Map functions outputs (K2-V2 key value pairs) are written on the local hard disk of the machine and not on HDFS, as its intermediate output and its discarded once reduce function is over. If we write the intermediate output to the HDFS with replication then we are wasting lot of disk space + network bandwidth.
Reduce function’s outputs are written on HDFS unlike map outputs.
Generally if we have ‘m’ maps and ‘r’ reducers then output of each map will be fed to each reducers. Hence m*r distinct copy operation will happen.
What if my map function finished processing but reducer could not copy output ?
In this scenario, JobTracker will re-run the map task on some other task tracker. And map function will re-create the output.
Number of Map tasks = Number of input splits = Number of blocks ( if size of split = size of HDFS block)
Number of reducer = ? No, its not decided by splits, it be specified on command prompt or in configuration xml or through API in driver class. (more on this later)
What is a combiner?
A combiner can be thought of as ‘Map side reducer’ or ‘local reducer’ .
To optimize the network bandwidth, Hadoop provides facility to specify the combiner. Combiner runs on each map’s output and output of combiner becomes the input of the reducer. Signature and the interface to be implemented for combiner is same as that of Reducer. Many times we can use Reducer class as is for combiner.
Its important to know check if we can use the combiner for the MR job, this can drastically improve performance as on the reducer side there will be less work to be done for sorting and grouping.
Hadoop doesn’t provide any guarantee that our combiner will run or not. Or if it runs how many times it will run. So, we need to make sure that our job doesn’t rely on combiner.

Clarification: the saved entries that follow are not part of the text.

import Mathlib.Data.ENat.Lattice
import Mathlib.GroupTheory.SpecificGroups.Cyclic
import Summits.BirchSwinnertonDyer.BirchSwinnertonDyer.Theorems.Rank1ResidualJetSection6
import Summits.BirchSwinnertonDyer.BirchSwinnertonDyer.Theorems.ClassRecordThreeEulerHalvesAtThreeCoreVertex
import HarnessLib

/-!
# Jetchev 2008 §6 as ONE kernel theorem over abstract Selmer data: Thm. 6.3 ∘ Prop. 6.4 JOINED —
# `ord_p c_q ≤ m(c)` for every conductor `c` carrying the level-`p^k` families, with NO core-vertex
# hypothesis; and the end of the line `ord_p c_q ≤ m_∞` (cell `bsd-stepL`, seat `bsd-stepL-tam3-p1`,
# helper toward item 19109 `EulerHalvesAtThree`, stub `stub_jetchevMaxHLAtThree`)

HONEST FRAMING. Nothing here proves BSD, J₃ or the divisibility of any Heegner point of any curve;
the registered stub `stub_jetchevMaxHLAtThree` (D. Jetchev, Compos. Math. **144** (2008) 811–826,
Thm. 1.4 READ at `p = 3 ∥ N`) is NOT discharged — its instantiation layer (S1 signs, S2 the Selmer
structures `𝓕(c)`, `𝓕_⌈q⌉(c)`, `𝓕^ℓ(c)` on `H¹(K, E[p^k])`, S3 (δ), S4 Lemma 6.1 at level `p^k`, S5–S7,
S9–S10 of the `bsd-jet` sheet `PV2-J6-KERNEL.md`) is not in the tree; no item closes; 0 classes move
(T7); `--supports stmt-BirchSwinnertonDyer-19109` (helper). WHAT THIS FILE DOES: after
`…EulerHalvesAtThreeCoreVertex.lean` (Prop. 6.4 as the theorem `exists_halfCoreVertex`) the abstract
§6 of [J] no longer needs any existential hypothesis: `tamagawaExponent_le_m_of_selmerFamilies` takes
the level-`p^k` families at a base conductor `c` — block 1 = the data of `exists_halfCoreVertex`
(Kummer structure, duality count per prime and sign, Lemma 6.1, the classes with §3.1 ∕ Prop. 4.7),
block 2 = AT EVERY conductor `c·n` the `−ε(cn)`-side stringent data of Thm. 6.3 in exactly the shape
of p471669's `tamagawaExponent_le_mInfty_of_minimalCoreVertex` (Thm. 5.1 at the carrier for
`𝓕_⌈q⌉(cn) ≼ 𝓕(cn)`, (δ) cyclic of order `p^t`, Thm. 5.1 ∕ Lemma 5.2 (iii) at `λ` for
`𝓕_⌈q⌉(cn) ≼ (𝓕_⌈q⌉)^ℓ(cn)`, Prop. 4.9 for the conductor `cnℓ`) — and concludes `t ≤ m(c)`
(`t = ord_p c_q`). PROOF: the half-core vertex `cn` of `exists_halfCoreVertex`, then the printed `−ε`
computation of Thm. 6.3 there (proof adapted from p471669 to ONE ambient group `H¹(K, E[p^k])` with
eigen-subgroups `Gs ±`, the formulation in which the walk — which alternates signs — type-checks
without transport). `tamagawaExponent_le_mInfty_of_perLevel` ∕ `depth_le_mdiv_of_perLevel`: with
Kolyvagin's redefinition of `m_∞` (McCallum 1991 Prop. 5.2) the per-(level, conductor) inequality
gives `t ≤ m_∞` and the depth form `s ≤ m'(c)` (`s ≤ t`, `s ≤ M(c)`) = the currency of
`stub_jetchevMaxHLAtThree` ∕ `JET.JetchevDivisibilityCarrier*`. So the kernel distance of the stub is
now EXACTLY the instantiation layer; the §6 bookkeeping, INCLUDING the existence of core vertices, is
kernel-proved and carrier-blind (no datum about the reduction at `p`, `q` versus `p`, or `N`).
Dictionary: as in `exists_halfCoreVertex` (block 1) and p471669 (block 2, with `A' ↦ Sel n (!e n)`,
`Hp ∕ Hm ↦ Gs (e n) ∕ Gs (!e n)`, `ι ↦ {ℓ : P // ℓ ∉ n}`, `κℓ ℓ ↦ κ (insert ℓ n)`, `mInf ↦ m(cn)`).
References (locators only, no cited FACT declared): [cite: Jetchev2008, §3.1, Prop. 4.7, Prop. 4.9,
Thm. 5.1, Lemma 5.2, Lemma 6.1, Thm. 6.3, Prop. 6.4, Proof of Thm. 1.4 (pp. 816–825)]
[cite: McCallumLMS1991, Cor. 3.2 (p. 299), Prop. 5.2 (p. 304)]. Design: no definitions;
`Type*`-polymorphic; `Nat.card`; ENat. Axioms: `propext`, `Classical.choice`, `Quot.sound`.
-/

set_option autoImplicit false

noncomputable section

open scoped Classical

namespace Summit.BirchSwinnertonDyer.Rank1Residual.JET.Section6

variable {G : Type*} [AddCommGroup G] {P : Type*} [DecidableEq P]
  {L : P → Type*} [∀ ℓ, AddCommGroup (L ℓ)]

/-- **[J] §6 joined: Thm. 6.3 at the half-core vertex delivered by Prop. 6.4 (`exists_halfCoreVertex`)
— `t = ord_p c_q ≤ m(c)` for every base conductor `c` with `m(c) < k`, `t ≤ k`, carrying the
level-`p^k` families.** The first block of hypotheses is that of `exists_halfCoreVertex` (Kummer
structure: `Sel`, `Rel`, `Hf`, `Htr`, global duality `hPT`, signs `e`, Lemma 6.1 `h61`, the classes
`κ, κ̃` with §3.1 ∕ Prop. 4.7); the second block is, AT EVERY conductor `c·n`, the `−ε(cn)`-side
stringent data of Thm. 6.3 in the shape of p471669's `tamagawaExponent_le_mInfty_of_minimalCoreVertex`:
`B' n ↦ 𝓗_{𝓕₀(cn)}^{−ε} ≤ 𝓗_{𝓕(cn)}^{−ε}` (`𝓕₀ = 𝓕_⌈q⌉ ≼ 𝓕`), `C' n ↦ 𝓗_{𝓕₀(cn)^*}^{−ε} ≤ H¹(K,E[p^k])^{−ε}`,
Thm. 5.1 at the carrier for `𝓕₀(cn) ≼ 𝓕(cn)` (`locq`, `locq'`, `hker`, `horth_q`) with (δ) `Q' n` cyclic
of order `p^t`, and for every `ℓ ∉ n`: `D' n ℓ ↦ 𝓗_{(𝓕₀)^ℓ(cn)}^{−ε}`, Thm. 5.1 ∕ Lemma 5.2 (iii) at `λ`
for `𝓕₀(cn) ≼ (𝓕₀)^ℓ(cn)` (`sing`, `hsing`, `horth_ℓ`), and Prop. 4.9 for the conductor `cnℓ`
(`h49 : κ_{cnℓ,k} ∈ D' n ℓ`). CONCLUSION `t ≤ m(c)`. PROOF: `exists_halfCoreVertex` gives `n` with
`𝓗_{𝓕(cn)}^{−ε(cn)} = 0`, `m(cn) ≤ m(c)`; there the printed `−ε` computation of Thm. 6.3 (as in p471669,
adapted to one ambient group with eigen-subgroups) gives `t ≤ m(cn)`. With Kolyvagin's redefinition
of `m_∞` (McCallum 1991 Prop. 5.2: some `c` of arbitrarily large `M(c)` has `m(c) = m_∞`) this is
`t ≤ m_∞`, i.e. Thm. 1.4 for the carrier `q` — the caller supplies that `c`.
[cite: Jetchev2008, Thm. 6.3, Prop. 6.4, Proof of Thm. 1.4 (pp. 822–825)] [cite: McCallumLMS1991, Prop. 5.2 (p. 304)] -/
theorem tamagawaExponent_le_m_of_selmerFamilies
    {p k t : ℕ} (hp : p.Prime) (htk : t ≤ k)
    -- block 1: the data of `exists_halfCoreVertex`
    (loc : ∀ ℓ : P, G →+ L ℓ) (Hf Htr : ∀ ℓ : P, Bool → AddSubgroup (L ℓ))
    (hdisj : ∀ ℓ s, Disjoint (Hf ℓ s) (Htr ℓ s))
    (Gs : Bool → AddSubgroup G) (Sel : Finset P → Bool → AddSubgroup G)
    (Rel : Finset P → P → Bool → AddSubgroup G) (hSelGs : ∀ n s, Sel n s ≤ Gs s)
    (hfin : ∀ n ℓ s, ℓ ∉ n → Finite (Rel n ℓ s))
    (hSel : ∀ n ℓ s, ℓ ∉ n → Sel n s = Rel n ℓ s ⊓ (Hf ℓ s).comap (loc ℓ))
    (hSelT : ∀ n ℓ s, ℓ ∉ n → Sel (insert ℓ n) s = Rel n ℓ s ⊓ (Htr ℓ s).comap (loc ℓ))
    (hPT : ∀ n ℓ s, ℓ ∉ n → Nat.card ((Rel n ℓ s).map (loc ℓ)) = p ^ k)
    (e : Finset P → Bool) (he : ∀ n ℓ, ℓ ∉ n → e (insert ℓ n) = !e n)
    (h61 : ∀ (s : Bool) (x y : G), x ∈ Gs s → y ∈ Gs (!s) → y ≠ 0 → ∀ n : Finset P,
      ∃ ℓ, ℓ ∉ n ∧ addOrderOf (loc ℓ x) = addOrderOf x ∧ addOrderOf (loc ℓ y) = addOrderOf y)
    (M mdiv mc : Finset P → ℕ∞) (hm : ∀ n, mdiv n < M n → mc n ≤ mdiv n)
    (hM : ∀ n, (k : ℕ∞) + mc ∅ ≤ M n)
    (κ κt : Finset P → G)
    (hκt : ∀ n, mc n + k ≤ M n →
      κt n ∈ Sel n (e n) ∧ addOrderOf (κt n) = p ^ k ∧ κ n = p ^ (mc n).toNat • κt n)
    (hordκ : ∀ n (j : ℕ), j < k → p ^ (k - j) ∣ addOrderOf (κ n) → mdiv n ≤ j)
    (h47 : ∀ n ℓ, ℓ ∉ n → addOrderOf (loc ℓ (κ (insert ℓ n))) = addOrderOf (loc ℓ (κ n)))
    (h0 : mc ∅ < k)
    -- block 2: the `−ε(cn)`-side stringent data of Thm. 6.3 at every conductor `cn`
    (B' C' : Finset P → AddSubgroup G) (hB' : ∀ n, B' n ≤ Sel n (!e n))
    (hC'Gs : ∀ n, C' n ≤ Gs (!e n))
    {Q Q' : Finset P → Type*} [∀ n, AddCommGroup (Q n)] [∀ n, AddCommGroup (Q' n)]
    [∀ n, Finite (Q' n)]
    (locq : ∀ n, ↥(Sel n (!e n)) →+ Q n) (locq' : ∀ n, ↥(C' n) →+ Q' n)
    (hker : ∀ n (x : C' n), locq' n x = 0 ↔ (x : G) ∈ Sel n (!e n))
    (horth_q : ∀ n, Nat.card (locq n).range * Nat.card (locq' n).range = Nat.card (Q' n))
    (hQ'cyc : ∀ n, IsAddCyclic (Q' n)) (hQ'card : ∀ n, Nat.card (Q' n) = p ^ t)
    (D' : Finset P → P → AddSubgroup G)
    {S : Finset P → P → Type*} [∀ n ℓ, AddCommGroup (S n ℓ)] (sing : ∀ n ℓ, ↥(D' n ℓ) →+ S n ℓ)
    (hsing : ∀ n ℓ (x : D' n ℓ), ℓ ∉ n → (sing n ℓ x = 0 ↔ (x : G) ∈ B' n))
    (horth_ℓ : ∀ n ℓ, ℓ ∉ n →
      Nat.card (sing n ℓ).range * Nat.card ((C' n).map (loc ℓ)) = p ^ k)
    (h49 : ∀ n ℓ, ℓ ∉ n → κ (insert ℓ n) ∈ D' n ℓ) :
    (t : ℕ∞) ≤ mc ∅ := by
  -- trivial when `t = 0`
  rcases Nat.eq_zero_or_pos t with ht0 | ht0
  · simp [ht0]
  -- Prop. 6.4: a half-core vertex `cn` with `m(cn) ≤ m(c)`
  obtain ⟨n, hcore, hn⟩ := exists_halfCoreVertex hp loc Hf Htr hdisj Gs Sel Rel hSelGs hfin hSel
    hSelT hPT e he h61 M mdiv mc hm hM κ κt hκt hordκ h47 h0
  -- bookkeeping at `cn`
  have hk0 : 0 < k := lt_of_lt_of_le ht0 htk
  have hmcn_lt : mc n < (k : ℕ∞) := lt_of_le_of_lt hn h0
  have hmcn_ne : mc n ≠ ⊤ := ne_top_of_lt hmcn_lt
  set u : ℕ := (mc n).toNat with hu
  have hmcu : mc n = (u : ℕ∞) := (ENat.coe_toNat hmcn_ne).symm
  have huk : u < k := by
    have : ((u : ℕ) : ℕ∞) < (k : ℕ∞) := hmcu ▸ hmcn_lt
    exact_mod_cast this
  have hMn : mc n + k ≤ M n :=
    calc mc n + (k : ℕ∞) ≤ mc ∅ + k := add_le_add hn le_rfl
      _ = (k : ℕ∞) + mc ∅ := add_comm _ _
      _ ≤ M n := hM n
  obtain ⟨hκtSel, hκtord, hκeq⟩ := hκt n hMn
  -- it suffices to prove `t ≤ m(cn)`
  suffices htu : t ≤ u by
    calc (t : ℕ∞) ≤ (u : ℕ∞) := by exact_mod_cast htu
      _ = mc n := hmcu.symm
      _ ≤ mc ∅ := hn
  -- Thm. 6.3 at `cn`, `−ε(cn)` side (the printed computation, as in p471669)
  -- `B' = 0`
  have hB'0 : B' n = ⊥ := le_bot_iff.mp (hcore ▸ hB' n)
  -- `locq` has trivial source, so `#im locq' = #Q' = p^t`
  have hrange_q : Nat.card (locq n).range = 1 := by
    have : (locq n).range = ⊥ := by
      rw [eq_bot_iff]
      rintro _ ⟨x, rfl⟩
      have hx : (x : G) ∈ (⊥ : AddSubgroup G) := hcore ▸ x.2
      have : x = 0 := by ext; simpa using hx
      simp [this]
    rw [this, AddSubgroup.card_bot]
  have horth := horth_q n
  rw [hrange_q, one_mul, hQ'card n] at horth
  -- `locq'` is injective (kernel `= 𝓗_{𝓕(cn)}^{−ε} = 0`)
  have hinj : Function.Injective (locq' n) := by
    rw [injective_iff_map_eq_zero]
    intro x hx
    have hx' : (x : G) ∈ (⊥ : AddSubgroup G) := hcore ▸ (hker n x).mp hx
    ext; simpa using hx'
  -- hence `C' n` is cyclic of order `p^t`, generated by some `g`
  haveI : IsAddCyclic (Q' n) := hQ'cyc n
  haveI : IsAddCyclic (C' n) := isAddCyclic_of_injective (locq' n) hinj
  have hcardC' : Nat.card (C' n) = p ^ t := by
    rw [← horth]; exact Nat.card_congr (AddMonoidHom.ofInjective hinj).toEquiv
  obtain ⟨g, hg⟩ := IsAddCyclic.exists_generator (α := C' n)
  have hordg : addOrderOf (g : G) = p ^ t := by
    rw [AddSubgroup.addOrderOf_coe, addOrderOf_eq_card_of_forall_mem_zmultiples hg, hcardC']
  have hg0 : (g : G) ≠ 0 := by
    intro h
    rw [h, addOrderOf_zero] at hordg
    have : 1 < p ^ t := Nat.one_lt_pow ht0.ne' hp.one_lt
    omega
  have hC'eq : C' n = AddSubgroup.zmultiples (g : G) := by
    apply le_antisymm
    · intro x hx
      obtain ⟨j, hj⟩ := AddSubgroup.mem_zmultiples_iff.mp (hg ⟨x, hx⟩)
      exact AddSubgroup.mem_zmultiples_iff.mpr ⟨j, by simpa using congrArg Subtype.val hj⟩
    · exact AddSubgroup.zmultiples_le_of_mem g.2
  -- Lemma 6.1 for (`κ̃_{cn}` on the `ε(cn)` side, `g` on the `−ε(cn)` side), `ℓ ∉ n`
  obtain ⟨ℓ, hℓn, hℓx, hℓg⟩ :=
    h61 (e n) (κt n) (g : G) (hSelGs _ _ hκtSel) (hC'Gs n g.2) hg0 n
  rw [hκtord] at hℓx
  rw [hordg] at hℓg
  -- `#loc_λ(C') = p^t`, so `#D' n ℓ = p^(k - t)`
  have hcard_img : Nat.card ((C' n).map (loc ℓ)) = p ^ t := by
    rw [hC'eq, AddMonoidHom.map_zmultiples, Nat.card_zmultiples, hℓg]
  have hsing_inj : Function.Injective (sing n ℓ) := by
    rw [injective_iff_map_eq_zero]
    intro x hx
    have hx' : (x : G) ∈ (⊥ : AddSubgroup G) := hB'0 ▸ (hsing n ℓ x hℓn).mp hx
    ext; simpa using hx'
  have hcardD : Nat.card (D' n ℓ) = p ^ (k - t) := by
    have h1 : Nat.card (D' n ℓ) = Nat.card (sing n ℓ).range :=
      Nat.card_congr (AddMonoidHom.ofInjective hsing_inj).toEquiv
    have h2 := horth_ℓ n ℓ hℓn
    rw [hcard_img, ← h1, ← Nat.sub_add_cancel htk, pow_add] at h2
    exact Nat.eq_of_mul_eq_mul_right (pow_pos hp.pos t) h2
  -- the order of `loc_λ κ_{cnℓ}` divides `p^(k - t)` (Prop. 4.9: `κ_{cnℓ} ∈ D'`) …
  have hdvd : addOrderOf (loc ℓ (κ (insert ℓ n))) ∣ p ^ (k - t) :=
    hcardD ▸ addOrderOf_map_dvd_card_of_mem (loc ℓ) (D' n ℓ) (h49 n ℓ hℓn)
  -- … and equals `ord loc_λ κ_{cn} = p^(k - m(cn))` (Prop. 4.7, §3.1 item 7)
  have hordκ' : addOrderOf (loc ℓ (κ n)) = p ^ (k - u) := by
    rw [hκeq, map_nsmul]
    exact addOrderOf_pow_nsmul_eq hp huk.le _ hℓx
  rw [h47 n ℓ hℓn, hordκ', Nat.pow_dvd_pow_iff_le_right hp.one_lt] at hdvd
  omega

/-- **End of the line: [J] Thm. 1.4 for one carrier from the per-(level, conductor) inequality.**
If for every level `k` and conductor `c` with `m(c) < k`, `t ≤ k`, `k + m(c) ≤ M(c)` one has `t ≤ m(c)`
(= the conclusion of `tamagawaExponent_le_m_of_selmerFamilies`, once the level-`p^k` families at `c`
are instantiated), then Kolyvagin's redefinition of `m_∞` (`hK`: conductors of arbitrarily large `M(c)`
with `m(c) = m_∞`; McCallum 1991 Prop. 5.2) gives `t ≤ m_∞`.
[cite: Jetchev2008, Proof of Thm. 1.4 (p. 825)] [cite: McCallumLMS1991, Prop. 5.2 (p. 304)] -/
theorem tamagawaExponent_le_mInfty_of_perLevel
    {Λ : Type*} (M m : Λ → ℕ∞) (t mInf : ℕ)
    (hK : ∀ m' : ℕ, ∃ c, (m' : ℕ∞) ≤ M c ∧ m c = mInf)
    (hlev : ∀ (k : ℕ) (c : Λ), m c < (k : ℕ∞) → t ≤ k → (k : ℕ∞) + m c ≤ M c → (t : ℕ∞) ≤ m c) :
    t ≤ mInf := by
  set k : ℕ := max t mInf + 1 with hk
  have htk : t ≤ k := by omega
  have hInfk : mInf < k := by omega
  obtain ⟨c, hMc, hmc⟩ := hK (k + mInf)
  have h1 : m c < (k : ℕ∞) := by rw [hmc]; exact_mod_cast hInfk
  have h2 : (k : ℕ∞) + m c ≤ M c := by
    rw [hmc]
    calc (k : ℕ∞) + mInf = ((k + mInf : ℕ) : ℕ∞) := by push_cast; ring
      _ ≤ M c := hMc
  have := hlev k c h1 htk h2
  rw [hmc] at this
  exact_mod_cast this

/-- **Depth form** (the currency of `stub_jetchevMaxHLAtThree` ∕ `JET.JetchevDivisibilityCarrier*` ∕
McCallum's `M_∞ ≥ t`): under the per-level inequality and Kolyvagin's redefinition, every derived
Heegner point `P_c` whose conductor has all Kolyvagin indices `≥ s`, `s ≤ t = ord_p c_q`, is
`p^s`-divisible (`s ≤ m'(c)`). [cite: Jetchev2008, Thm. 1.4 (p. 812)] -/
theorem depth_le_mdiv_of_perLevel
    {Λ : Type*} (M mdiv m : Λ → ℕ∞) (hm : ∀ c, mdiv c < M c → m c ≤ mdiv c)
    (t mInf : ℕ) (hmInf : ∀ c, (mInf : ℕ∞) ≤ m c)
    (hK : ∀ m' : ℕ, ∃ c, (m' : ℕ∞) ≤ M c ∧ m c = mInf)
    (hlev : ∀ (k : ℕ) (c : Λ), m c < (k : ℕ∞) → t ≤ k → (k : ℕ∞) + m c ≤ M c → (t : ℕ∞) ≤ m c)
    (s : ℕ) (hs : s ≤ t) (c : Λ) (hsc : (s : ℕ∞) ≤ M c) :
    (s : ℕ∞) ≤ mdiv c :=
  depth_le_mdiv_of_le_mInfty M mdiv m hm mInf hmInf
    (tamagawaExponent_le_mInfty_of_perLevel M m t mInf hK hlev) s hs c hsc

end Summit.BirchSwinnertonDyer.Rank1Residual.JET.Section6

end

When we have more than one reducer, its important to distribute the load equally and more importantly, we need to make sure that all the values for any given key goes to a single reducer.
For example :
We have 10 records, which have the same key : a, it is useless if we send some of the records in one reducer and some in other reducers, all 10 records have to be reduce-ed in a single function.
By default MR framework uses default HashPartitioner. We can over-ride the partioner by writing our own partitioner. (Generally the case with secondary sorting and reduce side joins).
Map only jobs:
For some jobs, which can be executed in parallel and output can be generated only by Map functions, those kind of jobs are known as Map only job. We can make map only job by specifying number of reducers = 0 (on command prompt while running the job or through API during writing driver class).
For the map only jobs, output of the map functions is written and replicated on HDFS.